2. „W pustyni i w puszczy z Sienkiewicza i innych”, reż. Bartek Frąckowiak, Teatr Dramatyczny im. Jerzego Szaniawskiego w Wałbrzychu

Znowu Afryka i znowu „inni”, lecz teatr zupełnie niepodobny. Młodzi twórcy przez rok prowadzili bloga, na którym gromadzili teksty kultury dotyczące Afryki i – przede wszystkim – postkolonializmu. Dlatego spektakl nie jest prostą krytyką imperialnego ucisku, lecz remiksem europejskich wyobrażeń o Afryce. Znalazło się również miejsce na polskie ambicje kolonialne z początków XX wieku. To odważne i konsekwentne przedstawienie może wydawać się nieco chaotyczne, jednak jego performatywność dowodzi doskonałej orientacji twórców we współczesnej myśli teatralnej. Na uznanie zasługuje pomysłowość Bartka Frąckowiaka i Weroniki Szczawińskiej, którzy nie obawiają się ryzykować i o nużącej lekturze piszą na scenie intrygujący, energetyczny esej.

3. „Tęczowa Trybuna 2012”, reż. Monika Strzępka, Teatr Polski we Wrocławiu

To bez wątpienia jeden z najgłośniejszych spektakli roku, nie tylko ze względu na kontrowersyjną tematykę. Egzotyczny i absurdalny – w polskich realiach - pomysł utworzenia na Stadionie Narodowym osobnej trybuny dla homoseksualistów, stał się pretekstem do krytyki współczesnej władzy i biurokracji.
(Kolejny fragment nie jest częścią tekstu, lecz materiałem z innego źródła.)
/-- ★ **`IsVariantLabel ϑ τ ε r rm ℓ S K C lab` — ONE CRYSTAL VARIANT LABELS THE ATOMS NEAR `K`** (the ORDER object of this part).  `lab : E3 → E3`
sends (i) every atom of the REG zone (`dist(·, k) < ℓ` for some `k ∈ K`) to a site of `C`; it is COHERENT ON TAME STARS: (ii) for a centre `x` of the tame
zone `coreOf S K rm` and a member `p` (`dist p x ≤ 4`) the label distance matches the atomic distance up to `ϑ + τ`; (iii) for two members `x, p` of the
star of `a ∈ coreOf S K rm`, up to `2ϑ + τ`; and (iv) on the COOL zone (`r < dist(·, K)`, inside `ℓ`) it EXTENDS the collar registration: `dist p (lab p)
≤ ε`.  Metric and rotation-free; NO bound on `dist x (lab x)` for a loose atom (no localisation, no injectivity asked — injectivity on stars is PROVED,
`IsVariantLabel.ne_of_star`).  `τ` absorbs the `H`-vs-`C` distance mismatch (`2ϑr`) and is tied to (EN)'s budget by `3τ ≤ ε₁`. [this file, g76] -/
def IsVariantLabel (ϑ τ ε r rm ℓ : ℝ) (S K C : Set E3) (lab : E3 → E3) : Prop :=
  (∀ p ∈ S, (∃ k ∈ K, dist p k < ℓ) → lab p ∈ C) ∧
    (∀ x ∈ coreOf S K rm, ∀ p ∈ S, dist p x ≤ 4 → |dist x p - dist (lab x) (lab p)| ≤ ϑ + τ) ∧
      (∀ a ∈ coreOf S K rm, ∀ x ∈ S, ∀ p ∈ S, dist x a ≤ 4 → dist p a ≤ 4 → |dist x p - dist (lab x) (lab p)| ≤ 2 * ϑ + τ) ∧
        ∀ p ∈ S, (∃ k ∈ K, dist p k < ℓ) → (∀ k ∈ K, r < dist p k) → dist p (lab p) ≤ ε

/-- a variant label is one for larger slops / tolerance (WEAKER). [this file, g76] -/
theorem IsVariantLabel.mono {ϑ ϑ' τ τ' ε ε' r rm ℓ : ℝ} {S K C : Set E3} {lab : E3 → E3} (hϑ : ϑ ≤ ϑ') (hτ : τ ≤ τ') (hε : ε ≤ ε')
    (h : IsVariantLabel ϑ τ ε r rm ℓ S K C lab) : IsVariantLabel ϑ' τ' ε' r rm ℓ S K C lab := by
  obtain ⟨h₁, h₂, h₃, h₄⟩ := h
  refine ⟨h₁, fun x hx p hp hpx => (h₂ x hx p hp hpx).trans (by linarith), fun a ha x hx p hp hxa hpa =>
    (h₃ a ha x hx p hp hxa hpa).trans (by linarith), fun p hp hz hc => (h₄ p hp hz hc).trans hε⟩

/-- **VACUITY CONTROL (PROVED)**: on the perfect corner `S ⊆ C` (e.g. `S = C = H`, the F18 corner of part YX, served by `isCoolShadowCrystal_self`) the
IDENTITY is a variant label with coherence slop `0` — the predicate is inhabited, and (SV) asks nothing there. [this file, g76] -/
theorem isVariantLabel_id {ϑ τ ε r rm ℓ : ℝ} {S K C : Set E3} (hSC : S ⊆ C) (h₁ : 0 ≤ ϑ + τ) (h₂ : 0 ≤ 2 * ϑ + τ) (hε : 0 ≤ ε) :
    IsVariantLabel ϑ τ ε r rm ℓ S K C id := by
  refine ⟨fun p hp _ => hSC hp, fun x _ p _ _ => ?_, fun a _ x _ p _ _ _ => ?_, fun p _ _ _ => ?_⟩
  · simpa using h₁
  · simpa using h₂
  · simpa using hε

/-- ★ **LABELS ARE INJECTIVE ON STARS (PROVED)**: two distinct members of one tame star carry distinct labels as soon as the hard core of `S` beats the
pair slop (`2ϑ + τ < s₀`; door sets: `s₀ = 27/32` vs `0.2004`).  No global injectivity is asked or needed. [this file, g76] -/
theorem IsVariantLabel.ne_of_star {ϑ τ ε r rm ℓ s₀ : ℝ} {S K C : Set E3} {lab : E3 → E3} {a x p : E3}
    (h : IsVariantLabel ϑ τ ε r rm ℓ S K C lab) (hsep : IsSep s₀ S) (hslop : 2 * ϑ + τ < s₀) (ha : a ∈ coreOf S K rm) (hx : x ∈ S)
    (hp : p ∈ S) (hxa : dist x a ≤ 4) (hpa : dist p a ≤ 4) (hne : x ≠ p) : lab x ≠ lab p := by
  intro heq
  have hcoh := h.2.2.1 a ha x hx p hp hxa hpa
  rw [heq, dist_self, sub_zero, abs_of_nonneg dist_nonneg] at hcoh
  have := hsep x hx p hp hne
  linarith
/-- The consumer form with the Gaussian absolute moment in closed form:
`∫_S |x − m|^p e^{-g} / ∫_S e^{-g} ≤ (ρ/2)^{-p/2} Γ((p+1)/2)/√π = g_p ρ^{-p/2}` with
`g_p = 2^{p/2} Γ((p+1)/2)/√π = E|N(0,1)|^p` (`g_3 = 1.5957…`, `g_5 = 6.383…`, `g_7 = 38.29…`).
[cite: BrascampLieb1976, Thm 5.1 (n = 1)] -/
theorem centredAbsMoment_le_gaussAbsMoment {ρ : ℝ} (hρ : 0 < ρ) {S : Set ℝ}
    (hS : S.OrdConnected) {g : ℝ → ℝ} (hg : ConvexOn ℝ S fun x => g x - ρ / 2 * x ^ 2)
    (hint : ∀ k : ℕ, IntegrableOn (fun x => x ^ k * Real.exp (-g x)) S)
    (hZ : 0 < ∫ x in S, Real.exp (-g x)) {m : ℝ}
    (hm : m * ∫ x in S, Real.exp (-g x) = ∫ x in S, x * Real.exp (-g x)) {p : ℕ} (hp : p ≠ 0) :
    (∫ x in S, |x - m| ^ p * Real.exp (-g x)) / (∫ x in S, Real.exp (-g x)) ≤
      (ρ / 2) ^ (-((p : ℝ) / 2)) * Real.Gamma (((p : ℝ) + 1) / 2) / √π := by
  have h := centredAbsMoment_le_gaussian_of_convexOn hρ hS hg hint hZ hm hp
  rwa [gaussAbsMoment_ratio_eq (by positivity : 0 < ρ / 2)] at h

/-- **The sharp even-moment ladder** used by the jensen track (`c_{2j} = (2j−1)‼`): under the
hypotheses of `centredAbsMoment_le_gaussian_of_convexOn`,
`∫_S (x − m)^{2j} e^{-g} / ∫_S e^{-g} ≤ (2j − 1)‼ / ρ^j`. [cite: BrascampLieb1976, Thm 5.1 (n = 1)] -/
theorem centredEvenMoment_le_doubleFactorial {ρ : ℝ} (hρ : 0 < ρ) {S : Set ℝ}
    (hS : S.OrdConnected) {g : ℝ → ℝ} (hg : ConvexOn ℝ S fun x => g x - ρ / 2 * x ^ 2)
    (hint : ∀ k : ℕ, IntegrableOn (fun x => x ^ k * Real.exp (-g x)) S)
    (hZ : 0 < ∫ x in S, Real.exp (-g x)) {m : ℝ}
    (hm : m * ∫ x in S, Real.exp (-g x) = ∫ x in S, x * Real.exp (-g x)) {j : ℕ} (hj : j ≠ 0) :
    (∫ x in S, (x - m) ^ (2 * j) * Real.exp (-g x)) / (∫ x in S, Real.exp (-g x)) ≤
      ((2 * j - 1 : ℕ)‼ : ℝ) / ρ ^ j := by
  have h := centredAbsMoment_le_gaussian_of_convexOn hρ hS hg hint hZ hm (p := 2 * j)
    (Nat.mul_ne_zero two_ne_zero hj)
  rw [gaussEvenMoment_ratio_eq (by positivity : 0 < ρ / 2)] at h
  have e : (2 * (ρ / 2)) ^ j = ρ ^ j := by congr 1; ring
  rw [e] at h
  refine le_trans (le_of_eq ?_) h
  congr 1
  refine integral_congr_ae (Filter.Eventually.of_forall fun x => ?_)
  simp only [Even.pow_abs (even_two_mul j)]

end Literature.Probability.Distributions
Teatr polityczny ma się dobrze, bo wszyscy obrywają po równo: liberałowie, konserwatyści, katolicy, kibice, artyści teatru, a nawet ci najbardziej zainteresowani, czyli geje. Wątpliwości może budzić przywiązanie treści do konkretnych osób i czasu, jednak tym, co w „Tęczowej” urzekło mnie najbardziej, jest wirtuozerska reżyseria Moniki Strzępki. I poczucie humoru Pawła Demirskiego.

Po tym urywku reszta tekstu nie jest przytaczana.